Artigo em A Tarde: Em cinzas mais um pouco da nossa história

Em cinzas mais um pouco da nossa história

Nelson Pretto. Professor da Faculdade de Educação da UFBA. Conselheiro da Sociedade Brasileira para o Progresso da Ciências (SBPC). nelson@pretto.pro.br

Acabamos de perder 200 anos de história, abrigada em mais de 20 milhões de itens do Museu Nacional, na Quinta da Boa Vista, no Rio de Janeiro, que ardeu em chamas na noite último domingo. Mais uma tragédia, como sempre anunciada.

Nos últimos dez anos, pelo menos oito grande catástrofes destruíram nossos significativos patrimônios culturais, alimentados pela ineficiência e irresponsabilidade do poder público. São de recente memória as labaredas que consumiram o Memorial da América Latina, a Cinemateca Brasileira e o Museu da Língua Portuguesa, em São Paulo.

O Museu Nacional foi fundado em 6 de junho de 1818 por D João VI, no mesmo ano que, aqui em Salvador, instalava a Escola de Cirurgia da Bahia, no antigo Colégio dos Jesuítas, de 1553.

Arde no peito ver aquele fogaréu se alastrar pelo Museu Nacional, queimando totalmente o magnífico prédio principal, transformando preciosidades históricas em cinzas. Assistimos, perplexos, a manifestação visível do descaso de nossas políticas públicas que insistem em considerar que os recursos destinados à cultura, educação e ciência são gastos e, não, investimentos.

A SBPC está, desde os primeiros momentos da tragédia, acompanhando os colegas pesquisadores do Museu Nacional e, por eles, sabemos das perdas, que foram de grande monta, principalmente nas coleções situadas no prédio principal.
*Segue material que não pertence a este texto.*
/-- **The cut bound**: for a unit `ε`-flat `ψ`, a semantic Clifford unitary `U` and a wire set
`A`, the purity `Tr ρ_A²` of `U(ψ ⊗ |0^m⟩)` (four-fold agreement sum) is at most `u + ε²/u` with
`u = a(A)/2^{|A|}`. -/
theorem fourFold_le_stab (hU : Uᴴ * U = 1) (hU' : U * Uᴴ = 1)
    (hf : ∀ S, ‖c S‖ = 1 ∧ U * pauliString S * Uᴴ = c S • pauliString (f S))
    (ε : ℝ) {ψ : (Fin n → Bool) → ℂ} (hψ : normSq ψ = 1)
    (hflat : ∀ S : Fin n → Pauli, S ≠ (fun _ => Pauli.I) →
      ‖star ψ ⬝ᵥ (pauliString S *ᵥ ψ)‖ ≤ ε)
    (A : Finset (Fin (n + m)))
    [D : ∀ x₁ x₂ x₃ x₄ : Fin (n + m) → Bool, Decidable ((∀ i ∉ A, x₁ i = x₂ i) ∧
      (∀ i ∈ A, x₂ i = x₃ i) ∧ (∀ i ∉ A, x₃ i = x₄ i) ∧ (∀ i ∈ A, x₄ i = x₁ i))] :
    ‖∑ x₁ : Fin (n + m) → Bool, ∑ x₂ : Fin (n + m) → Bool, ∑ x₃ : Fin (n + m) → Bool,
        ∑ x₄ : Fin (n + m) → Bool,
        (if (∀ i ∉ A, x₁ i = x₂ i) ∧ (∀ i ∈ A, x₂ i = x₃ i) ∧ (∀ i ∉ A, x₃ i = x₄ i) ∧
            (∀ i ∈ A, x₄ i = x₁ i)
         then (U *ᵥ tensorVec ψ (zeroState m)) x₁ * star ((U *ᵥ tensorVec ψ (zeroState m)) x₂) *
           (U *ᵥ tensorVec ψ (zeroState m)) x₃ * star ((U *ᵥ tensorVec ψ (zeroState m)) x₄)
         else 0)‖ ≤
      (((Fintype.piFinset (fun _ : Fin m => ({Pauli.I, Pauli.Z} : Finset Pauli))).filter
          fun R => f (Fin.append (fun _ : Fin n => Pauli.I) R) ∈ stringsOn A).card : ℝ) / 2 ^ A.card +
      ε ^ 2 * (2 ^ A.card / ((Fintype.piFinset (fun _ : Fin m => ({Pauli.I, Pauli.Z} : Finset Pauli))).filter
          fun R => f (Fin.append (fun _ : Fin n => Pauli.I) R) ∈ stringsOn A).card) := by
  -- abbreviations
  set a : ℕ := ((Fintype.piFinset (fun _ : Fin m => ({Pauli.I, Pauli.Z} : Finset Pauli))).filter
    fun R => f (Fin.append (fun _ : Fin n => Pauli.I) R) ∈ stringsOn A).card with ha
  set a' : ℕ := ((Fintype.piFinset (fun _ : Fin m => ({Pauli.I, Pauli.Z} : Finset Pauli))).filter
    fun R => f (Fin.append (fun _ : Fin n => Pauli.I) R) ∈ stringsOn Aᶜ).card with ha'
  set b : ℕ := ((Finset.univ.filter fun T : Fin (n + m) → Pauli => f T ∈ stringsOn A).filter
    fun T => ∀ j : Fin m, T (Fin.natAdd n j) = Pauli.I ∨ T (Fin.natAdd n j) = Pauli.Z).card with hb
  have hii : 2 ^ m * b = 4 ^ A.card * a' := two_pow_mul_card_anc_eq hU hf A
  have hi : a * a' ≤ 2 ^ m := card_mul_card_compl_le hU hf A
  have ha1 : 1 ≤ a := one_le_card_stab hU' hf A
  -- the spectral mass
  rw [fourFold_eq_spectralMass, Complex.norm_real, Real.norm_eq_abs, abs_of_nonneg
    (mul_nonneg (inv_nonneg.2 (pow_nonneg two_pos.le _))
      (Finset.sum_nonneg fun _ _ => sq_nonneg _)),
    sum_stringsOn_norm_exp_sq_clifford hU hf]
  have hmass := sum_norm_exp_sq_le_card_add m ε hψ hflat
    (Finset.univ.filter fun T : Fin (n + m) → Pauli => f T ∈ stringsOn A)
  rw [card_filter_data_anc_eq A] at hmass
  -- numerics
  have h2k : (0 : ℝ) < 2 ^ A.card := pow_pos two_pos _
  have h2m : (0 : ℝ) < 2 ^ m := pow_pos two_pos _
  have haR : (1 : ℝ) ≤ a := by exact_mod_cast ha1
  have hiiR : (2 : ℝ) ^ m * b = 4 ^ A.card * a' := by exact_mod_cast hii
  have hiR : (a : ℝ) * a' ≤ 2 ^ m := by exact_mod_cast hi
  have h4 : (4 : ℝ) ^ A.card = 2 ^ A.card * 2 ^ A.card := by
    rw [← mul_pow]; norm_num
  -- b ≤ 4^k a'/2^m ≤ 4^k / a
  have hbR : (b : ℝ) ≤ 2 ^ A.card * 2 ^ A.card / a := by
    rw [le_div_iff₀ (by linarith), ← h4]
    have : (b : ℝ) * a * 2 ^ m = 4 ^ A.card * (a' * a) := by
      calc (b : ℝ) * a * 2 ^ m = (2 ^ m * b) * a := by ring
        _ = 4 ^ A.card * a' * a := by rw [hiiR]
        _ = 4 ^ A.card * (a' * a) := by ring
    have h4pos : (0 : ℝ) < 4 ^ A.card := pow_pos (by norm_num) _
    nlinarith [this, hiR, h4pos]
  calc (2 ^ A.card)⁻¹ * ∑ T ∈ Finset.univ.filter (fun T : Fin (n + m) → Pauli => f T ∈ stringsOn A),
        ‖star (tensorVec ψ (zeroState m)) ⬝ᵥ (pauliString T *ᵥ tensorVec ψ (zeroState m))‖ ^ 2
      ≤ (2 ^ A.card)⁻¹ * ((a : ℝ) + ε ^ 2 * b) := by
        exact mul_le_mul_of_nonneg_left hmass (inv_nonneg.2 h2k.le)
    _ ≤ (2 ^ A.card)⁻¹ * ((a : ℝ) + ε ^ 2 * (2 ^ A.card * 2 ^ A.card / a)) := by
        gcongr
    _ = (a : ℝ) / 2 ^ A.card + ε ^ 2 * (2 ^ A.card / a) := by
        field_simp

end Summit.QuantumAdvantage.QuantumAdvantage.Theorems.SymplecticPurity

end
Ainda não temos noticia precisa sobre o estado do crânio de Luzia, o mais antigo registro de um ser humano nas Américas, encontrado em Lagoa Santa (MG). Estima-se que essa peça tenha mais de 11 mil anos. Resistiu ao tempo mas, terá resistido à tanta irresponsabilidade?
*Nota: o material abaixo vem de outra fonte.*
import Summits.ResolutionOfSingularities.ResolutionOfSingularities.Theses.HilbertSamuelElimination
import Literature.AlgebraicGeometry.Resolution.HilbertSamuelLocal

/-!
# `SigmaMaxModifications` — negative lemmas I: junk witnesses, (ME2), load-bearing hypotheses

Support (negative) lemmas for crux `stmt-ResolutionOfSingularities-18506`
(`Summit.ResolutionOfSingularities.ResolutionOfSingularities.Theses.HilbertSamuelElimination.SigmaMaxModifications`:
CJS LNM 2270 Def. 6.15 in modification form — for every reduced separated finite-type `X / k`,
`char k = p`, not regular, and every `N ≥ dim X`, a proper `π : X' → X` with `X'` reduced of
dimension `≤ N`, an isomorphism over every open inside `X ∖ X_max` (ME1) with dense preimage of
`X ∖ X_max`, `H^N_{X'}(x') ≤ H^N_X(π x')` pointwise, and no maximal value of `H^N_X` a value of
`H^N_{X'}` (ME2)), filed by the standing disprover (cdisprove cycle 1; work file
`Cruxes/SigmaMaxModifications/Disproof.lean`). This file declares NO definition and NO
declaration concludes the route decl positively. The crux's inline
`H Y y = hilbertSamuelFun 𝒪_{Y,y} (N - minimalPrimesCodim 𝒪_{Y,y})` IS the tree's
`Scheme.hsFun Y N y`, its value set is `Scheme.hsValues`, its Hilbert–Samuel locus is
`Scheme.hsMaxLocus` — all by `rfl` (`sigmaMaxModifications_iff_hsFun`), and the lemmas are stated
over those.

* `sigmaMaxModifications_iff_hsFun` — the definitional bridge (`Iff.rfl`).
* JUNK WITNESSES. `emptyWitness_clauses` / `withoutME1_trivial`: the EMPTY scheme satisfies
  every clause except (ME1), for every `X` and `N`, so the crux with (ME1) deleted is trivially
  true; `not_isIso_emptyTo_restrict`: (ME1) fails for `∅` over any non-empty open.
  `identityWitness_clauses` / `withoutME2_of_dense`: the IDENTITY satisfies every clause except
  (ME2) given `Dense (X_max)ᶜ`; `ME2_self_iff`: (ME2) for the identity holds iff `X_max = ∅`.
  So the existence content of the crux is exactly (ME1) + (ME2).
* (ME2). `ME2_iff_forall_lt`: given monotonicity, (ME2) ⟺ strict drop `H_{X'}(x') < H_X(π x')`
  over `X_max` (CJS, remark after Def. 6.15); `hsFun_eq_of_isIso_restrict`: over an (ME1)-open
  the function is unchanged.
* LOAD-BEARING HYPOTHESES, through (ME1): `isReduced_opens_of_isIso_restrict` (so `IsReduced X`
  cannot be dropped: a non-reduced open inside `X ∖ X_max` has no reduced `X'` over it),
  `topologicalKrullDim_opens_le_of_isIso_restrict` (so `dim X ≤ N` cannot be dropped: at `N = 0`
  a curve has a one-dimensional open inside `X ∖ X_max`); `hsMaxLocus_eq_univ_of_isRegular` /
  `exists_witness_of_isRegular` / `withoutNotIsRegular_of_sigmaMaxModifications`
  (`¬ IsRegular X` is REDUNDANT: for regular `X` the empty scheme is a witness).
* Level dependence of `X_max`, level transfer and the printed Spivakovsky–Hauser cycle: companion
  file `Levels.lean`.

## Sources
* V. Cossart, U. Jannsen, S. Saito, *Desingularization: Invariants and Strategy*, LNM 2270
  (2020): Def. 2.28, Rem. 2.29, Lemma 2.31, Rem. 2.32, Def. 2.35, Def. 6.15 (pp. 33–37, 84–86).
* The Stacks Project, Tag 02IZ (`dim 𝒪_{X,x}` as a coheight).
-/

noncomputable section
Sabemos que ainda está por lá, no meio dos escombros, a enorme pedra de 5 toneladas, o Bendengó, meteorito que caiu no sertão da Bahia, perto de Monte Santo. Ele foi achado em 1784, sendo transferido por ordem de D. Pedro II para o Museu Nacional em 1888.

A sociedade brasileira está perplexa e, em tempos de campanhas eleitorais, certamente vamos ouvir muitos falarem sobre a necessidade de preservação de nossa memória, que perdeu um significativo pedaço com este incêndio. O futuro pode ser muito pior se não for revogada a EC95, que congelou os gastos públicos por 20 anos. Por isso cobramos dos(as) candidatos(as) manifestações explicitas sobre a sua revogação.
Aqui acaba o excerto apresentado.